Heparan-sulfate and its cleavage enzyme Heparanase-1

Hpa-1 is a HS-specific glucuronidase [38] that is produced primarily by endothelial cells [58], but also by platelets and neutrophils [59]. Hpa-1 targets are the HS chains covalently linked to core proteins of the ubiquitous and multifunctional HS proteoglycans, present at cell surfaces and extracellular matrix and involved in cell signaling, survival, proliferation, migration, and invasion [60], [61]. Hpa-1 is cleaved from its 65 kDa proenzyme to its active 50 kDa form by inflammatory cytokines, i.e. TNFα [27], reactive oxygen species [60], LPS [22] and Cathepsin L (Ctsl) [62]. Activation of Hpa-1 catalyzes the degradation of the HS layer of the eGC [38], [60]. Hpa-1 concentration in patient’s blood was found to be elevated during sepsis [60], [63] and seems to be higher in gram-negative compared to gram-positive bacteremia [60].

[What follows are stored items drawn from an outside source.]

import Summits.AnomalousDissipation.AnomalousDissipation.Theorems.SolenoidalFractalHomogenisationLagrangianStepSidebandResponseExt
import Mathlib.Topology.Instances.AddCircle.Defs
import HarnessLib

/-!
# K1L_D `LagrangianRenormalisationStepDesign` (stmt-AnomalousDissipation-27980), `stub_D1_V0` (V0 = clause (ii) of
# `WCrossing.D1ExactFamily`), brick T4c-0 (cont.): THE PERIODIC EXTENSION OF THE REFERENCE RESPONSE IS CONTINUOUS
# (helper; `--kind proof --supports stmt-AnomalousDissipation-27980 --as helper`)

Summits-side helper file of route `SolenoidalFractalHomogenisation` (prover seat `ad-k1l-cellLawV-w1` g6).  Everything proved; no definitions, no named
facts, no sorry.  `…SidebandResponseExt.responseExt t = response (toIcoMod P 0 t)`; `toIcoMod` is only right-continuous, but at the junctions the periodic
response closes up (`response P = response 0`), so `responseExt = response ∘ toIocMod P 0` as well (`responseExt_eq_response_toIocMod`), which is
left-continuous; hence **`continuous_responseExt`** — the continuity on `[0,T]` of the reference (and so of the residual energy `‖r‖²`) that Grönwall from the
right (`…RightGronwall.le_exp_of_deriv_right_le`) consumes.
NOT a proof of any registered stub, of K1L_D, or of anomalous dissipation; rung F-D1.A0 infrastructure.
-/

set_option linter.dupNamespace false

noncomputable section

namespace Summit.AnomalousDissipation.AnomalousDissipation.Theorems.SolenoidalFractalHomogenisation.LagrangianStep.Sideband

open Set MeasureTheory Complex UnitAddTorus Filter Topology
open scoped InnerProductSpace
open Literature.Analysis Literature.Analysis.FunctionSpaces Literature.Analysis.FunctionSpaces.Torus
open Literature.Analysis.FluidPDE Literature.Analysis.FluidPDE.Torus Literature.Analysis.FluidPDE.LatticeShear
open Summit.AnomalousDissipation.AnomalousDissipation.Theorems.SolenoidalFractalHomogenisation.PermissibleCarrier (period_pos)

variable {k₀ : ℕ}

/-- **At the junctions the two reductions agree through the response**: `responseExt t = response (toIocMod P 0 t)` (the response closes up,
`response P = response 0`). [cite: SandersVerhulstMurdock2007, Lemma 5.2.7 (linear case)] -/
theorem responseExt_eq_response_toIocMod (W₁ : LatticeWord k₀) (𝔸 : Torus.Visc4 (Fin 3)) (γ₁ : ℝ) (R : ℕ) (j : Fin k₀)
    (hN : IsPeriodicResponse W₁ 𝔸 γ₁ R j (response W₁ 𝔸 γ₁ R j)) (t : ℝ) :
    responseExt W₁ 𝔸 γ₁ R j t = response W₁ 𝔸 γ₁ R j (toIocMod (period_pos W₁) 0 t) := by
  rw [responseExt_def]
  by_cases h : (0 : ℝ) ≡ t [PMOD W₁.period]
  · rw [(AddCommGroup.modEq_iff_toIcoMod_eq_left (period_pos W₁)).1 h, (AddCommGroup.modEq_iff_toIocMod_eq_right (period_pos W₁)).1 h, zero_add]
    exact hN.2.2.symm
  · rw [(AddCommGroup.not_modEq_iff_toIcoMod_eq_toIocMod (period_pos W₁)).1 h]

/-- **The periodic extension of the reference response is continuous.** [cite: SandersVerhulstMurdock2007, Lemma 5.2.7 (linear case)] -/
theorem continuous_responseExt (W₁ : LatticeWord k₀) (𝔸 : Torus.Visc4 (Fin 3)) (γ₁ : ℝ) (R : ℕ) (j : Fin k₀)
    (hN : IsPeriodicResponse W₁ 𝔸 γ₁ R j (response W₁ 𝔸 γ₁ R j)) : Continuous (responseExt W₁ 𝔸 γ₁ R j) := by
  have hP := period_pos W₁
  have hc : ContinuousOn (response W₁ 𝔸 γ₁ R j) (Icc 0 W₁.period) := hN.1
  rw [continuous_iff_continuousAt]
  intro t
  rw [continuousAt_iff_continuous_left_right]
  constructor
  · -- from the left through `toIocMod`
    have hfun : responseExt W₁ 𝔸 γ₁ R j = fun τ => response W₁ 𝔸 γ₁ R j (toIocMod hP 0 τ) :=
      funext (responseExt_eq_response_toIocMod W₁ 𝔸 γ₁ R j hN)
    rw [hfun]
    have hmem : toIocMod hP 0 t ∈ Icc 0 W₁.period := by
      have := toIocMod_mem_Ioc hP 0 t; rw [zero_add] at this; exact Ioc_subset_Icc_self this
    refine ContinuousWithinAt.comp (hc _ hmem) (continuousWithinAt_toIocMod_Iic hP 0 t) ?_
    intro τ _
    have := toIocMod_mem_Ioc hP 0 τ; rw [zero_add] at this; exact Ioc_subset_Icc_self this
  · -- from the right through `toIcoMod`
    have hfun : responseExt W₁ 𝔸 γ₁ R j = fun τ => response W₁ 𝔸 γ₁ R j (toIcoMod hP 0 τ) := funext fun τ => responseExt_def W₁ 𝔸 γ₁ R j τ
    rw [hfun]
    have hmem : toIcoMod hP 0 t ∈ Icc 0 W₁.period := Ico_subset_Icc_self (by simpa using toIcoMod_mem_Ico' hP t)
    refine ContinuousWithinAt.comp (hc _ hmem) (continuousWithinAt_toIcoMod_Ici hP 0 t) ?_
    intro τ _
    exact Ico_subset_Icc_self (by simpa using toIcoMod_mem_Ico' hP τ)

/-- Continuity on any set (the form `ContinuousOn` arguments consume). [cite: SandersVerhulstMurdock2007, Lemma 5.2.7 (linear case)] -/
theorem continuousOn_responseExt (W₁ : LatticeWord k₀) (𝔸 : Torus.Visc4 (Fin 3)) (γ₁ : ℝ) (R : ℕ) (j : Fin k₀)
    (hN : IsPeriodicResponse W₁ 𝔸 γ₁ R j (response W₁ 𝔸 γ₁ R j)) (s : Set ℝ) : ContinuousOn (responseExt W₁ 𝔸 γ₁ R j) s :=
  (continuous_responseExt W₁ 𝔸 γ₁ R j hN).continuousOn

end Summit.AnomalousDissipation.AnomalousDissipation.Theorems.SolenoidalFractalHomogenisation.LagrangianStep.Sideband

end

In contrast, we and others recently also observed reduced Hpa-1 concentrations in severe septic shock [64], [65], which might be due to close binding of Hpa-1′s soluble form to the eGC during HS shedding and therefore, results in lower serum concentrations [66]. Apart from these divergent data on Hpa-1 concentration, Hpa-1 activity is found significantly elevated in diverse septic conditions and has been explored in different tissues, most extensively in the pulmonary microcirculation [38], [60].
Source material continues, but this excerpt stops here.